What to produce –
The lines to extract run from the first line of the entries through the line that contains "plus the monotone"; reproduce exactly those lines and no others.

[Dataset entries]
------------------------------------------------------------------------
import Summits.RiemannHypothesis.RiemannHypothesis.Theorems.WeilCombCombShapePositivityBumpCellBounds
import Literature.NumberTheory.LFunctions.WeilArchimedeanMoments
import Mathlib.MeasureTheory.Integral.Bochner.Set

/-!
# Certified constants of the fixed bump: `∫ φ₀ ≤ 0.4475`, `‖φ₀‖₂² ≥ 0.1309`, hence `I₀² ≤ 1.53 · N₀`
(crux `WeilComb.CombShapePositivity`, item stmt-RiemannHypothesis-11229, line `Sketch`, towards `stub_windowCore`)

`φ₀(u) = expNegInvGlue (1 − u²)`, `I₀ = ∫ φ₀ = 0.44399…`, `N₀ = ‖φ₀‖₂² = ∫ φ₀² = 0.13309…`, `I₀²/N₀ = 1.4812…`.
The band budget of Theorem B (skeleton `stub_assemble40`, `assemble_inv25`) used only Cauchy–Schwarz `I₀² ≤ 2N₀`; the
ratio enters the diagonal (`log(2I₀²/N₀)`), the pole and the off-diagonal constants. Here an interval certificate gives
`I₀² ≤ (153/100) N₀` (`integral_shapeBump_sq_le`): `∫ φ₀ = 2∫₀¹ φ₀` is bounded above by 15 tangent/chord cells of width
`3/50` on `[0, 9/10]` (`cell_integral_shapeBump_le`) plus the monotone tail `φ₀(9/10)/10`, and `∫ φ₀² ≥ 2∫₀^{4/5} φ₀²` is
bounded below by 8 geometric-mean cells of width `1/10` (`le_cell_integral_shapeBump_sq`); the 24 exponentials at
rational points are certified by `exp_le_pow_eight` / `pow_eight_le_exp` (rational arithmetic, `norm_num`).
-/

noncomputable section

-- the sub-problem path `RiemannHypothesis/RiemannHypothesis` (single-conjunct summit, D-0017) duplicates a namespace
set_option linter.dupNamespace false

open Real MeasureTheory Set intervalIntegral

namespace Summit.RiemannHypothesis.RiemannHypothesis.Theorems.WeilCombBohrFejer

open Literature.NumberTheory.LFunctions

/-! ## The upper bound `∫₀^{9/10} φ₀ ≤ C_I` by 15 cells of width `3/50` -/

/-- The `k`-th cell majorant `exp(g(c_k) + (δ_k h/2)²/2)`, `c_k = 3k/50 + 3/100`, `h = 3/50`
(the right-hand side of `cell_integral_shapeBump_le`). [folklore] -/
def bumpICell (k : ℕ) : ℝ :=
  Real.exp (-(1 - ((3 / 50 : ℝ) * k + 3 / 50 / 2) ^ 2)⁻¹ +
    (2 * ((3 / 50 : ℝ) * k + 3 / 50 / 2) / (1 - ((3 / 50 : ℝ) * k + 3 / 50 / 2) ^ 2) ^ 2 * (3 / 50) / 2) ^ 2 / 2)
------------------------------------------------------------------------
Task solution –
import Summits.RiemannHypothesis.RiemannHypothesis.Theorems.WeilCombCombShapePositivityBumpCellBounds
import Literature.NumberTheory.LFunctions.WeilArchimedeanMoments
import Mathlib.MeasureTheory.Integral.Bochner.Set

/-!
# Certified constants of the fixed bump: `∫ φ₀ ≤ 0.4475`, `‖φ₀‖₂² ≥ 0.1309`, hence `I₀² ≤ 1.53 · N₀`
(crux `WeilComb.CombShapePositivity`, item stmt-RiemannHypothesis-11229, line `Sketch`, towards `stub_windowCore`)

`φ₀(u) = expNegInvGlue (1 − u²)`, `I₀ = ∫ φ₀ = 0.44399…`, `N₀ = ‖φ₀‖₂² = ∫ φ₀² = 0.13309…`, `I₀²/N₀ = 1.4812…`.
The band budget of Theorem B (skeleton `stub_assemble40`, `assemble_inv25`) used only Cauchy–Schwarz `I₀² ≤ 2N₀`; the
ratio enters the diagonal (`log(2I₀²/N₀)`), the pole and the off-diagonal constants. Here an interval certificate gives
`I₀² ≤ (153/100) N₀` (`integral_shapeBump_sq_le`): `∫ φ₀ = 2∫₀¹ φ₀` is bounded above by 15 tangent/chord cells of width
`3/50` on `[0, 9/10]` (`cell_integral_shapeBump_le`) plus the monotone tail `φ₀(9/10)/10`, and `∫ φ₀² ≥ 2∫₀^{4/5} φ₀²` is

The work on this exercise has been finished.